5, 6 In general, various cell types, including lymphocytes, release cellular adenosine triphosphate (ATP) that accumulates in the pericellular space upon cell stimulation with polyclonal stimuli such as anti-CD37–9 or mitogenic lectins such as concanavalin A.10 Activation of P2 surface receptors regulates lymphocyte and leukocyte functions including cytokine secretion, cell migration, and
selleck products cell-cell–dependent regulatory effects of a variety of lymphocyte populations such as regulatory T cells or NKT cells.11–14 The ectonucleotidase CD39/ecto-nucleoside triphosphate diphosphohydrolase 1 [E-NTPDase1] hydrolyses extracellular nucleotides and, in concert with CD73/ecto-5′-nucleotidase, generates adenosine.15 NK and NKT cells are second only to the vascular endothelium with regard to the high levels of functional CD39 expression.16 It is clear from other models involving total renal, intestinal, or cardiac IRI with systemic vascular responses that global endothelial CD39 deletion has major deleterious effects.17 Unique among endothelia, the liver vascular
sinusoidal endothelial cell layers do not express CD39 under basal conditions.18 Other cells in the hepatic sinusoids, however, do express CD39 ectonucleotidase activity, e.g. NKT cells.
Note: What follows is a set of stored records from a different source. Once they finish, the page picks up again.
import Summits.CriticalPhenomena.PercolationContinuityZ3.Theorems.Transplant.HcpScope
import Summits.CriticalPhenomena.PercolationContinuityZ3.Theorems.Transplant.PlanarSkeletonFrmDefs
import Summits.CriticalPhenomena.PercolationContinuityZ3.Theorems.Transplant.PlanarSkeletonSignDefs
import HarnessLib

/-!
# hcp carries a TWO-type UNIT-step frames-only planar skeleton (`Hcp.skeletonFrm₂ : PlanarSkeletonFrm hcpGraph`, chart `(a + b, z)`) and the axis
# flip `flipSnd` at EVERY vertex (the basal mirror) — kernel placement certificate: hcp lies in cell (M) of the wall at scale `N = 1` (no node)

builds on p205010 (kernel theorem, internal audit signed; external expert review pending) — nothing in this file uses p205010; NOTHING is claimed about
`θ_{hcp}(p_c)` nor about any node.  Lane `prim-bschramm`, seat `prim-bschramm-p4` (gen 20; PART C3, `HOME/bschramm/P4-GENERAL.md` §42.4).  Helper file
(`--supports stmt-CriticalPhenomena-4575 --as helper`).

STATE OF THE hcp ROW BEFORE THIS FILE: no `PlanarSkeletonConc` (`Hcp.isEmpty_planarSkeletonConc_hcp`, p2); `θ(p_c) = 0` modulo the ONE-type SCALED node
`U_s` (`Hcp.criticalContinuity_of_frmScaledNode₁`, g18, via the c-glide and the functional `a − b`, which is NOT 1-Lipschitz on p2's bond table: `|Δ| = 2`
on the bond `(−1,1,0)`).  THIS FILE: on p2's integer model `Hcp.hcpGraph` the chart **`chart (a,b,z) := (a + b, z)`** is sup-norm 1-Lipschitz on all 24 bond
vectors (`bonds_chart_le`), the four outward UNIT steps are single bonds everywhere (`(±1,0,0) ↦ ±e₀`, `(0,0,±1) ↦ ±e₁`), the even translations
`Hcp.shift` are chart-translating frames with TWO base vertices `0` (A layers) and `(0,0,1)` (B layers), the cylinders are connected (fibres = the lines
`t + ℤ(1,−1,0)`, bonds themselves), so **`Hcp.skeletonFrm₂ : PlanarSkeletonFrm hcpGraph` with `skeletonFrm₂_types_card = 2`**; and the basal mirror
`(a,b,z) ↦ (a,b,2c − z)` is an automorphism acting by `flipSnd` on the relative chart at every vertex of height `c` (`Hcp.exists_flipSnd`).  What hcp
does NOT have (R-level, P4 §42.4, not typed): an automorphism fixing a vertex and REVERSING `a + b` (the in-plane site group `D₃` sends `a+b` to `a+b`,
`−a`, `−b`; the layer exchange `Hcp.swap` reverses it but moves the vertex) — so hcp is neither a `PlanarSkeletonNeg`/`Sign` nor a `TwistedNeg` carrier for
this chart; it is a two-type UNIT frames-only carrier with flips: cell (M) of the wall at `N = 1` (it would fall to a multi-type unit frames-only node,
(A4)'s question), in addition to "modulo `U_s`".
* §1 `chart`, `bonds_chart_le`, `lip`, `chart_shift`; §2 steps; §3 cylinders (`exists_reachable_fibre`, `fibre_reachable`, `cyl_connected`);
  §4 **`skeletonFrm₂`**, `skeletonFrm₂_types_card`; §5 `zflip`, **`exists_flipSnd`**.
[cite: ConwaySloane1999, Ch. 4 §6.1 (the hexagonal close packing)] [cite: KozmaNitzan2024, §4 p. 15 (outward steps, boxes), p. 16 (Lemma 8)]
-/

noncomputable section

namespace Summit.CriticalPhenomena.PercolationContinuityZ3.Theorems.Transplant

namespace Hcp

open SimpleGraph Literature.Probability.LatticeModels Literature.Probability.Percolation
open scoped Classical

/-! ## §1 The chart `(a + b, z)`: Lipschitz, frames -/

/-- The planar chart `(a, b, z) ↦ (a + b, z)`. [cite: KozmaNitzan2024, §4 p. 15 (the coordinate map)] -/
def chart (x : Site 3) : Site 2 := ![x 0 + x 1, x 2]

/-- `chart` is additive. [folklore] -/
theorem chart_add (x y : Site 3) : chart (x + y) = chart x + chart y := by
  funext j
  fin_cases j <;> simp [chart]
  ring

/-- `chart` is subtractive. [folklore] -/
theorem chart_sub (x y : Site 3) : chart (x - y) = chart x - chart y := by
  funext j
  fin_cases j <;> simp [chart]
  ring

/-- Every bond vector has chart of sup-norm `≤ 1`. [folklore] -/
theorem bonds_chart_le : ∀ e : Bool, ∀ v ∈ bonds e, |v 0 + v 1| ≤ 1 ∧ |v 2| ≤ 1 := by decide

/-- **The chart is 1-Lipschitz in the sup-norm along bonds.** [cite: KozmaNitzan2024, §4 p. 15] -/
theorem lip {x y : Site 3} (h : hcpGraph.Adj x y) (j : Fin 2) : |chart x j - chart y j| ≤ 1 := by
  have hb := bonds_chart_le _ _ ((hcp_adj_iff x y).1 h)
  rw [abs_sub_comm, ← Pi.sub_apply, ← chart_sub]
  fin_cases j
  · simpa [chart] using hb.1
  · simpa [chart] using hb.2

/-- Frames translate the chart: `chart (g + x) = chart x + chart g`. [folklore] -/
theorem chart_shift (g : Site 3) (hg : g 2 % 2 = 0) (x : Site 3) : chart (shift g hg x) = chart x + chart g := by
  rw [shift_apply, chart_add, add_comm]

/-! ## §2 The four outward unit steps are single bonds at every vertex -/

/-- **(ι)**: `(±1,0,0) ↦ ±e₀` and `(0,0,±1) ↦ ±e₁` are bonds from every site. [cite: KozmaNitzan2024, §4 p. 15 (outward steps)] -/
theorem step (x : Site 3) (i : Fin 2) (σ : ℤˣ) : ∃ y : Site 3, hcpGraph.Adj x y ∧ chart y = chart x + Pi.single i (σ : ℤ) := by
  obtain ⟨hu, hd, hp0, hm0, -, -⟩ := basic_bonds (evenLayer x)
  fin_cases i <;> rcases Int.units_eq_one_or σ with rfl | rfl
  · exact ⟨x + ![1, 0, 0], (hcp_adj_add_iff _ _).2 hp0, by rw [chart_add]; funext j; fin_cases j <;> simp [chart]⟩
  · exact ⟨x + ![-1, 0, 0], (hcp_adj_add_iff _ _).2 hm0, by rw [chart_add]; funext j; fin_cases j <;> simp [chart]⟩
  · exact ⟨x + ![0, 0, 1], (hcp_adj_add_iff _ _).2 hu, by rw [chart_add]; funext j; fin_cases j <;> simp [chart]⟩
  · exact ⟨x + ![0, 0, -1], (hcp_adj_add_iff _ _).2 hd, by rw [chart_add]; funext j; fin_cases j <;> simp [chart]⟩

/-! ## §3 (κ): connected cylinders -/

/-- **Descent**: inside a cylinder every vertex is joined, INSIDE the cylinder, to a vertex over the base chart value. [folklore] -/
theorem exists_reachable_fibre (t : Site 3) (ℓ : ℕ) (w : Site 3) (hw : w ∈ {x | chart x - chart t ∈ box 2 ℓ}) :
    ∃ (w₀ : Site 3) (h₀ : w₀ ∈ {x | chart x - chart t ∈ box 2 ℓ}), chart w₀ = chart t ∧
      (hcpGraph.induce {x | chart x - chart t ∈ box 2 ℓ}).Reachable ⟨w, hw⟩ ⟨w₀, h₀⟩ := by
  suffices H : ∀ n : ℕ, ∀ (w : Site 3) (hw : w ∈ {x | chart x - chart t ∈ box 2 ℓ}),
      ((chart w - chart t) 0).natAbs + ((chart w - chart t) 1).natAbs = n →
      ∃ (w₀ : Site 3) (h₀ : w₀ ∈ {x | chart x - chart t ∈ box 2 ℓ}), chart w₀ = chart t ∧
        (hcpGraph.induce {x | chart x - chart t ∈ box 2 ℓ}).Reachable ⟨w, hw⟩ ⟨w₀, h₀⟩ from H _ w hw rfl
  intro n
  induction n using Nat.strong_induction_on with
  | _ n ih =>
    intro w hw hn
    set d : Site 2 := chart w - chart t with hd_def
    have hbox : ∀ j, -(ℓ : ℤ) ≤ d j ∧ d j ≤ ℓ := mem_box.1 hw
    by_cases h0 : d 0 = 0 ∧ d 1 = 0
    · refine ⟨w, hw, ?_, Reachable.refl _⟩
      have hd0 : d = 0 := by funext j; fin_cases j; exacts [h0.1, h0.2]
      exact sub_eq_zero.1 (hd_def ▸ hd0)
    obtain ⟨i, hi⟩ : ∃ i : Fin 2, d i ≠ 0 := by
      by_contra hc
      exact h0 ⟨not_not.1 fun h => hc ⟨0, h⟩, not_not.1 fun h => hc ⟨1, h⟩⟩
    obtain ⟨s, hs1, hlt, hrange⟩ : ∃ s : ℤ, (s = 1 ∨ s = -1) ∧ (d i + s).natAbs < (d i).natAbs ∧ (-(ℓ : ℤ) ≤ d i + s ∧ d i + s ≤ ℓ) := by
      have hb := hbox i
      rcases lt_or_gt_of_ne hi with hlt | hgt
      · exact ⟨1, Or.inl rfl, by omega, by omega⟩
      · exact ⟨-1, Or.inr rfl, by omega, by omega⟩
    obtain ⟨σ, hσ⟩ : ∃ σ : ℤˣ, (σ : ℤ) = s := by
      rcases hs1 with rfl | rfl
      exacts [⟨1, rfl⟩, ⟨-1, rfl⟩]
    obtain ⟨v', hadj, hφ⟩ := step w i σ
    have hdiff : chart v' - chart t = d + Pi.single i s := by rw [hφ, hσ, hd_def]; abel
    have hv' : v' ∈ {x | chart x - chart t ∈ box 2 ℓ} := by
      show chart v' - chart t ∈ box 2 ℓ
      rw [mem_box]; intro j; rw [hdiff, Pi.add_apply]
      by_cases hj : j = i
      · subst hj; rw [Pi.single_eq_same]; exact hrange
      · rw [Pi.single_eq_of_ne hj, add_zero]; exact hbox j
    have hlt' : ((chart v' - chart t) 0).natAbs + ((chart v' - chart t) 1).natAbs < n := by
      rw [← hn, hdiff]
      fin_cases i <;> simp at hlt ⊢ <;> omega
    obtain ⟨w₀, h₀, hφ₀, hreach⟩ := ih _ hlt' v' hv' rfl
    exact ⟨w₀, h₀, hφ₀, (show (hcpGraph.induce _).Adj ⟨w, hw⟩ ⟨v', hv'⟩ from hadj).reachable.trans hreach⟩

/-- A point of the fibre over `chart t` is `t + k (1,−1,0)`. [folklore] -/
theorem eq_add_diag_of_chart_eq {t w : Site 3} (h : chart w = chart t) : w = t + ![w 0 - t 0, -(w 0 - t 0), 0] := by
  have h1 : w 0 + w 1 = t 0 + t 1 := by simpa [chart] using congrFun h 0
  have h2 : w 2 = t 2 := by simpa [chart] using congrFun h 1
  funext k; fin_cases k
  · simp
  · simp; omega
  · simp [h2]

/-- The fibre direction `(1,−1,0)` does not move the chart. [folklore] -/
theorem chart_add_diag (t : Site 3) (k : ℤ) : chart (t + ![k, -k, 0]) = chart t := by
  rw [chart_add]; funext j; fin_cases j <;> simp [chart]

/-- `(1,−1,0)` and `(−1,1,0)` are bonds from every site. [folklore] -/
theorem diag_mem_bonds : ∀ e : Bool, (![1, -1, 0] : Site 3) ∈ bonds e ∧ (![-1, 1, 0] : Site 3) ∈ bonds e := by decide

/-- **The fibre is a chain of bonds**: every `t + k(1,−1,0)` is joined to `t` inside every cylinder at `t`. [cite: KozmaNitzan2024, §4 p. 15] -/
theorem fibre_reachable (t : Site 3) (ℓ : ℕ) (h1 : t ∈ {x | chart x - chart t ∈ box 2 ℓ}) :
    ∀ (n : ℕ) (w : {x | chart x - chart t ∈ box 2 ℓ}) (k : ℤ), (w : Site 3) = t + ![k, -k, 0] → k.natAbs = n →
      (hcpGraph.induce {x | chart x - chart t ∈ box 2 ℓ}).Reachable ⟨t, h1⟩ w := by
  intro n
  induction n using Nat.strong_induction_on with
  | _ n ih =>
    rintro ⟨wv, hw⟩ k hwk hkn
    simp only at hwk
    subst hwk
    by_cases hk0 : k = 0
    · subst hk0
      have e : t + (![(0 : ℤ), -0, 0] : Site 3) = t := by
        have : (![(0 : ℤ), -0, 0] : Site 3) = 0 := by funext j; fin_cases j <;> simp
        rw [this, add_zero]
      have ept : (⟨t + ![(0 : ℤ), -0, 0], hw⟩ : {x | chart x - chart t ∈ box 2 ℓ}) = ⟨t, h1⟩ := Subtype.ext e
      rw [ept]
    obtain ⟨s, hs, hlt⟩ : ∃ s : ℤ, (s = 1 ∨ s = -1) ∧ (k - s).natAbs < k.natAbs := by
      rcases lt_or_gt_of_ne hk0 with h | h
      · exact ⟨-1, Or.inr rfl, by omega⟩
      · exact ⟨1, Or.inl rfl, by omega⟩
    have hmem : t + ![k - s, -(k - s), 0] ∈ {x | chart x - chart t ∈ box 2 ℓ} := by
      show chart (t + ![k - s, -(k - s), 0]) - chart t ∈ box 2 ℓ
      rw [chart_add_diag, sub_self]; exact zero_mem_box 2 ℓ
    have hadj : hcpGraph.Adj (t + ![k, -k, 0]) (t + ![k - s, -(k - s), 0]) := by
      have e : t + ![k - s, -(k - s), 0] = t + ![k, -k, 0] + ![-s, s, 0] := by
        rw [add_assoc]; congr 1; funext j; fin_cases j <;> simp <;> ring
      rw [e, hcp_adj_add_iff]
      rcases hs with rfl | rfl
      · simpa using (diag_mem_bonds (evenLayer (t + ![k, -k, 0]))).2
      · simpa using (diag_mem_bonds (evenLayer (t + ![k, -k, 0]))).1
    have hlt_n : (k - s).natAbs < n := by rw [← hkn]; exact hlt
    have r := ih _ hlt_n ⟨_, hmem⟩ (k - s) rfl rfl
    exact r.trans (show (hcpGraph.induce _).Adj ⟨_, hmem⟩ ⟨_, hw⟩ from hadj.symm).reachable

/-- **(κ) for the chart `(a+b, z)`: every cylinder at every vertex, every half-width, induces a connected subgraph.** [cite: KozmaNitzan2024, §4 p. 15] -/
theorem cyl_connected (t : Site 3) (ℓ : ℕ) : (hcpGraph.induce {x | chart x - chart t ∈ box 2 ℓ}).Connected := by
  have h1 : t ∈ {x | chart x - chart t ∈ box 2 ℓ} := by
    show chart t - chart t ∈ box 2 ℓ; rw [sub_self]; exact zero_mem_box 2 ℓ
  haveI : Nonempty {x | chart x - chart t ∈ box 2 ℓ} := ⟨⟨t, h1⟩⟩
  have key : ∀ w : {x | chart x - chart t ∈ box 2 ℓ}, (hcpGraph.induce {x | chart x - chart t ∈ box 2 ℓ}).Reachable ⟨t, h1⟩ w := by
    rintro ⟨w, hw⟩
    obtain ⟨w₀, h₀, hφ, hr⟩ := exists_reachable_fibre t ℓ w hw
    have e := eq_add_diag_of_chart_eq hφ
    have r0 := fibre_reachable t ℓ h1 _ ⟨w₀, h₀⟩ (w₀ 0 - t 0) e rfl
    exact r0.trans hr.symm
  exact ⟨fun u v => (key u).symm.trans (key v)⟩

/-! ## §4 The two-type frames-only skeleton -/

/-- The base vertex of the B layers. [folklore] -/
def b₁ : Site 3 := ![0, 0, 1]

/-- **`hcp` CARRIES A TWO-TYPE UNIT-STEP `PlanarSkeletonFrm`** (chart `(a+b, z)`, frames = even translations, base vertices `0` and `(0,0,1)`).
[cite: KozmaNitzan2024, §4 p. 16 (Lemma 8)] [cite: ConwaySloane1999, Ch. 4 §6.1] -/
def skeletonFrm₂ : PlanarSkeletonFrm hcpGraph where
  φ := chart
  lip := fun _ _ h j => lip h j
  types := {0, b₁}
  frame := fun v => by
    rcases Int.emod_two_eq_zero_or_one (v 2) with hv | hv
    · refine ⟨0, by simp, shift v hv, by rw [shift_apply, add_zero], fun w => ?_⟩
      rw [chart_shift]
      simp [chart]
    · have hg : (v - b₁) 2 % 2 = 0 := by
        show (v 2 - (![(0 : ℤ), 0, 1] : Site 3) 2) % 2 = 0
        simp only [Matrix.cons_val_two, Matrix.tail_cons, Matrix.head_cons]; omega
      refine ⟨b₁, by simp, shift (v - b₁) hg, by rw [shift_apply, sub_add_cancel], fun w => ?_⟩
      rw [chart_shift, chart_sub]
  Δ := 12
  degree_le := fun v => (hcp_degree v).le
  step := step
  cyl_connected := fun t _ ℓ _ => cyl_connected t ℓ

/-- Exactly two base vertices. [folklore] -/
theorem skeletonFrm₂_types_card : skeletonFrm₂.types.card = 2 := by
  show ({0, b₁} : Finset (Site 3)).card = 2
  rw [Finset.card_pair]
  intro h
  have := congrFun h 2
  simp [b₁] at this

/-! ## §5 The basal mirror: `flipSnd` at every vertex -/

/-- The basal mirror through height `c`: `(a, b, z) ↦ (a, b, 2c − z)`. [folklore] -/
def zflipFun (c : ℤ) (x : Site 3) : Site 3 := ![x 0, x 1, 2 * c - x 2]

/-- The basal mirror is an involution. [folklore] -/
theorem zflipFun_zflipFun (c : ℤ) (x : Site 3) : zflipFun c (zflipFun c x) = x := by
  funext j; fin_cases j <;> simp [zflipFun]

/-- The basal mirror preserves the layer parity. [folklore] -/
theorem evenLayer_zflipFun (c : ℤ) (x : Site 3) : evenLayer (zflipFun c x) = evenLayer x := by
  unfold evenLayer zflipFun
  simp only [Matrix.cons_val_two, Matrix.tail_cons, Matrix.head_cons]
  rcases Int.emod_two_eq_zero_or_one (x 2) with h | h
  · rw [h, show (2 * c - x 2) % 2 = 0 by omega]
  · rw [h, show (2 * c - x 2) % 2 = 1 by omega]

/-- Differences under the basal mirror: `(Δa, Δb, −Δz)`. [folklore] -/
theorem zflipFun_sub (c : ℤ) (x y : Site 3) : zflipFun c y - zflipFun c x = ![(y - x) 0, (y - x) 1, -((y - x) 2)] := by
  funext j; fin_cases j <;> simp [zflipFun]

/-- The bond tables are invariant under `(Δa, Δb, Δz) ↦ (Δa, Δb, −Δz)`. [folklore] -/
theorem zneg_mem_bonds : ∀ e : Bool, ∀ v ∈ bonds e, (![v 0, v 1, -v 2] : Site 3) ∈ bonds e := by decide

/-- **The basal mirror through height `c` is an automorphism of hcp.** [cite: KozmaNitzan2024, §4 p. 16 (Lemma 8: the lattice symmetries)] -/
def zflip (c : ℤ) : hcpGraph ≃g hcpGraph where
  toEquiv := ⟨zflipFun c, zflipFun c, zflipFun_zflipFun c, zflipFun_zflipFun c⟩
  map_rel_iff' := by
    intro x y
    show hcpGraph.Adj (zflipFun c x) (zflipFun c y) ↔ hcpGraph.Adj x y
    rw [hcp_adj_iff, hcp_adj_iff, zflipFun_sub, evenLayer_zflipFun]
    constructor
    · intro h
      have h' := zneg_mem_bonds _ _ h
      have e : (![(![(y - x) 0, (y - x) 1, -(y - x) 2] : Site 3) 0, (![(y - x) 0, (y - x) 1, -(y - x) 2] : Site 3) 1,
          -(![(y - x) 0, (y - x) 1, -(y - x) 2] : Site 3) 2] : Site 3) = y - x := by
        funext j; fin_cases j <;> simp
      rwa [e] at h'
    · intro h
      exact zneg_mem_bonds _ _ h

/-- **`flipSnd` at every vertex**: the basal mirror through the height of `t` fixes `t` and reverses the second relative chart coordinate.
[cite: KozmaNitzan2024, §4 p. 16 (Lemma 8)] -/
theorem exists_flipSnd (t : Site 3) : ∃ α : hcpGraph ≃g hcpGraph, α t = t ∧ ∀ w, chart (α w) - chart t = flipSnd (chart w - chart t) := by
  refine ⟨zflip (t 2), ?_, fun w => ?_⟩
  · show zflipFun (t 2) t = t
    funext j; fin_cases j <;> simp [zflipFun]; ring
  · show chart (zflipFun (t 2) w) - chart t = flipSnd (chart w - chart t)
    funext j
    fin_cases j <;> simp [chart, zflipFun, flipSnd]
    ring

end Hcp

end Summit.CriticalPhenomena.PercolationContinuityZ3.Theorems.Transplant

end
Hence, deletion of ectonucleotidase activity may thus limit inflammatory responses such as that induced by concanavalin A–mediated tissue injury where NKT cells undergo rapid rates of apoptosis, precluding major progression of cell-mediated injury.14 In a comparable manner, we show here that CD39 deletion limits warm partial liver IRI by decreasing proinflammatory function of NK cells in an interferon gamma (IFNγ)-dependent manner. ADP, adenosine diphosphate; ADPβS, adenosine diphosphate beta S; ALT, alanine aminotransferase; AMP, adenosine monophosphate; aminophylline ATP, adenosine triphosphate; ATPγS, adenosine triphosphate gamma S; cAMP, cyclic adenosine monophosphate; CD39/E-NTPDase1, ecto-nucleoside triphosphate diphosphohydrolase 1; CD73, ecto-5′-ectonucleotidase; IFNγ, interferon gamma; IL, interleukin; IRI, ischemia and reperfusion injury; NK cell, natural killer
cell; NKT cell, natural killer T cell; NTPDase, nucleoside triphosphate diphosphohydrolase; PCR, polymerase chain reaction; Rag1, recombination activation gene 1; UTPγS, uridine triphosphate gamma S. Animals were housed in accordance with the guidelines from the American Association for Laboratory Animal Care. The Beth Israel Deaconess Medical Center Institutional Animal Care and Use Committees (IACUC) approved all research protocols. C57BL/6 backcrossed (for more than six generations) strains of wild-type (Taconic, Germantown, NY) and CD39-null mice were studied.15 IFNγ-null mice (B6.129S7-Ifngtm1Ts/J) and recombination activation gene 1 (Rag1)-null mice (B6.129S7-Rag1tm1Mom/J) were purchased from the Jackson Laboratory (Bar Harbor, ME).